A Proposed Principle of Kinetic-Thermodynamic Coupling in the Glycolytic Pathway and Its Application to the Regulation of Glycolysis by PKM2

Metabolic regulation is governed by two fundamental principles: enzyme kinetics and chemical thermodynamics. These principles play distinct yet complementary roles, thermodynamics determines the energetic favorability of reactions, while kinetics governs the rates at which these reactions proceed. Glycolysis serves as a classical model for understanding these regulatory mechanisms. However, the interaction between enzyme kinetics and thermodynamics within the glycolytic pathway, specifically, the relationship among glycolytic flux, the rate of each enzymatic step, intermediate concentrations, and the Gibbs free energy changes of individual reactions, has long been overlooked. In this study, I propose a principle of kinetic-thermodynamic coupling in the glycolytic pathway.
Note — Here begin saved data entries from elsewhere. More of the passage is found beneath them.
import Summits.ABC.ABC.Theorems.IsogenyGlueCongruenceEllipticGluingPrimeBoundSimpleOfBound
import HarnessLib

/-!
# Crux U `EllipticGluingPrimeBound` (stmt-ABC-13919): the `d = 1` slice — U implies
# fixed-curve torsion sharing bounded UNIFORMLY in the partner curve

Line `Sketch` (isotypic–Minkowski reduction) proved the crux
`Summit.ABC.ABC.Theses.IsogenyGlueCongruence.EllipticGluingPrimeBound` (U) EQUIVALENT, modulo
three published inputs, to its residual `U_simple` (height-free torsion sharing with ℚ-simple
geometrically `E`-free partners; `ellipticGluingPrimeBound_iff_simple`, p118731), the direction
`U → U_simple` being unconditional (`simpleFreeTorsionBound_of_ellipticGluingPrimeBound`,
p117529). This file records, as a theorem, the smallest slice of that residual — partners of
dimension ONE — which is the measure of the crux's difficulty used by the line's leads and by
the standing disprover (`Cruxes/EllipticGluingPrimeBound/Disproof.lean` §3 F6, §4):

* `fixedCurveTorsionSharing_of_ellipticGluingPrimeBound` — **U ⟹** there are absolute `κ ≥ 0`,
  `C` such that for every elliptic `W/ℚ`, every elliptic `W'/ℚ` whose abelian-variety model is
  geometrically free of the model of `W` (no non-zero `ℚ̄`-homomorphism `E_ℚ̄ → A_ℚ̄`, i.e. `W'`
  not geometrically isogenous to `W`), and every prime `ℓ` at which `W[ℓ]` is irreducible and
  embeds `Γ_ℚ`-equivariantly into `W'(ℚ̄)` (equivalently `W[ℓ] ≅ W'[ℓ]`):
  `ℓ ≤ C · max(1, h_F(W))^κ` — a bound depending on `W` ALONE, uniform in the congruent partner
  `W'` (whose height and conductor are arbitrary).

Read for a FIXED curve `W` this says: only the primes `ℓ ≤ C · max(1, h_F(W))^κ` can carry a
mod-`ℓ` congruence between `W` and a non-isogenous curve — the fixed-curve Frey–Mazur finiteness
with a polynomial threshold (Frey 1997, Conj. 5 is the height-dependent pair form; the
fixed-curve finiteness is open, known for `d = 1` only as a consequence of the `abc`/height
conjecture via Frey's Tate-curve argument; record `ℓ = 17` for non-isogenous congruent pairs over
`ℚ`, Cremona–Freitas 2021 / Fisher). So every proof of U proves this statement; it is landed
`--supports stmt-ABC-13919` as the line's formal hardness certificate, not as progress towards U.

Proof: specialise `U_simple` to `A :=` an abelian-variety model of `W'` (`dim A = 1` by
`dim_eq_one_of_equiv`, hence ℚ-simple by `AbelianVariety.isSimple_of_dim_le_one`), transport the
embedding along `e'⁻¹ : W'(ℚ̄) ≃ A(ℚ̄)`, and absorb `(1 + 1)^κ` into the constant
(`C' = max C 0 · 2^κ`). Unconditional; no new definitions; no `sorry`.
-/

noncomputable section

-- `Summit.<Summit>.<Problem>` is the mandated summit-side namespace (CONVENTIONS §2); for the
-- single-conjunct summit `ABC` the two coincide, so the duplicate `ABC.ABC` is deliberate.
set_option linter.dupNamespace false

namespace Summit.ABC.ABC.Theorems.IsotypicMinkowski

open CategoryTheory CategoryTheory.Limits AlgebraicGeometry
open Literature.AlgebraicGeometry.Motives
open Summit.ABC.ABC.Theses.IsogenyGlueCongruence

/-- **U ⟹ fixed-curve torsion sharing, uniform in the partner curve (the `d = 1` slice of
`U_simple`).** If `EllipticGluingPrimeBound` holds then there are absolute `κ ≥ 0`, `C` such that
for all elliptic `W, W'/ℚ` with abelian-variety models `(E, e)`, `(A, e')` (equivariant
identifications of `ℚ̄`-points), `Hom(E_ℚ̄, A_ℚ̄) = 0` (the partner is not geometrically isogenous
to `W`), and every prime `ℓ` with `W[ℓ]` irreducible admitting a `Γ_ℚ`-equivariant injection
`W[ℓ] ↪ W'(ℚ̄)`: `ℓ ≤ C · max(1, h_F(W))^κ`. The bound sees `W` only. -/
theorem fixedCurveTorsionSharing_of_ellipticGluingPrimeBound :
    EllipticGluingPrimeBound → ∃ κ C : ℝ, 0 ≤ κ ∧ ∀ (W W' : WeierstrassCurve ℚ) [W.IsElliptic]
      [W'.IsElliptic] (E A : AbelianVariety.{0} ℚ) (e : E.geomPoints ≃+ W.geomPoints)
      (e' : A.geomPoints ≃+ W'.geomPoints),
      (∀ (σ : Field.absoluteGaloisGroup ℚ) (P : E.geomPoints), e (σ • P) = σ • e P) →
      (∀ (σ : Field.absoluteGaloisGroup ℚ) (P : A.geomPoints), e' (σ • P) = σ • e' P) →
      (∀ f : E.baseChange (AlgebraicClosure ℚ) ⟶ A.baseChange (AlgebraicClosure ℚ), f = 0) →
      ∀ ℓ : ℕ, ℓ.Prime → W.HasIrreducibleModPGaloisRep ℓ →
      (∃ ι : W.geomTorsion ℓ →+ W'.geomPoints, Function.Injective ι ∧
        ∀ (σ : Field.absoluteGaloisGroup ℚ) (P : W.geomTorsion ℓ), ι (σ • P) = σ • ι P) →
        (ℓ : ℝ) ≤ C * (max 1 W.stableFaltingsHeight) ^ κ := by
  intro hU
  obtain ⟨κ, C, hκ, h⟩ := simpleFreeTorsionBound_of_ellipticGluingPrimeBound hU
  refine ⟨κ, max C 0 * (2 : ℝ) ^ κ, hκ, ?_⟩
  intro W W' _ _ E A e e' he he' hfree ℓ hℓ hirr hι
  obtain ⟨ι, hinj, hιeq⟩ := hι
  -- transport the embedding along `e'⁻¹ : W'(ℚ̄) ≃ A(ℚ̄)`
  have he'symm : ∀ (σ : Field.absoluteGaloisGroup ℚ) (Q : W'.geomPoints),
      e'.symm (σ • Q) = σ • e'.symm Q := by
    intro σ Q
    apply e'.injective
    rw [he', e'.apply_symm_apply, e'.apply_symm_apply]
  let ι' : W.geomTorsion ℓ →+ A.geomPoints := (e'.symm : W'.geomPoints →+ A.geomPoints).comp ι
  have hι' : ∃ ι' : W.geomTorsion ℓ →+ A.geomPoints, Function.Injective ι' ∧
      ∀ (σ : Field.absoluteGaloisGroup ℚ) (P : W.geomTorsion ℓ), ι' (σ • P) = σ • ι' P := by
    refine ⟨ι', e'.symm.injective.comp hinj, fun σ P ↦ ?_⟩
    show e'.symm (ι (σ • P)) = σ • e'.symm (ι P)
    rw [hιeq, he'symm]
  have hA1 : A.dim = 1 := dim_eq_one_of_equiv e'
  have hsimple : AbelianVariety.IsSimple A := AbelianVariety.isSimple_of_dim_le_one hA1.le
  have hbound := h W E A e he hfree hsimple ℓ hℓ hirr hι'
  -- absorb `(dim A + 1)^κ = 2^κ` into the constant
  set m : ℝ := max 1 W.stableFaltingsHeight with hm
  have hm1 : (1 : ℝ) ≤ m := le_max_left _ _
  have hm0 : (0 : ℝ) ≤ m := zero_le_one.trans hm1
  have hdim : ((A.dim : ℝ) + 1) = 2 := by rw [hA1]; norm_num
  rw [hdim] at hbound
  have hsplit : ((2 : ℝ) * m) ^ κ = (2 : ℝ) ^ κ * m ^ κ := Real.mul_rpow (by norm_num) hm0
  have h2κ : (0 : ℝ) ≤ (2 : ℝ) ^ κ := Real.rpow_nonneg (by norm_num) κ
  have hmκ : (0 : ℝ) ≤ m ^ κ := Real.rpow_nonneg hm0 κ
  calc (ℓ : ℝ) ≤ C * ((2 : ℝ) * m) ^ κ := hbound
    _ ≤ max C 0 * ((2 : ℝ) * m) ^ κ :=
        mul_le_mul_of_nonneg_right (le_max_left _ _) (Real.rpow_nonneg (by positivity) κ)
    _ = max C 0 * (2 : ℝ) ^ κ * m ^ κ := by rw [hsplit, mul_assoc]

end Summit.ABC.ABC.Theorems.IsotypicMinkowski

end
This principle explains how the rates of individual steps, the concentrations of intermediates, and the Gibbs free energy changes are coordinated such that the flux through each step remains equal and constant, while preserving the steady-state distribution of intermediate concentration. To demonstrate its utility, the principle is applied to the regulation of glycolysis by PKM2. In this context, it offers a precise framework for understanding how PKM2 activity, intermediate concentrations, and Gibbs free energy values are intricately coordinated during transitions between steady states. Based on this framework, mathematical expressions are derived for association of PKM2 activity with thermodynamic properties of glycolytic pathway, for PKM2 flux control and concentration control coefficients, and for the total mass transfer, duration, and average rate during transitions between steady states. This kinetic-thermodynamic model offers a novel biochemical perspective that fills a critical gap in our understanding of glycolysis and its regulation.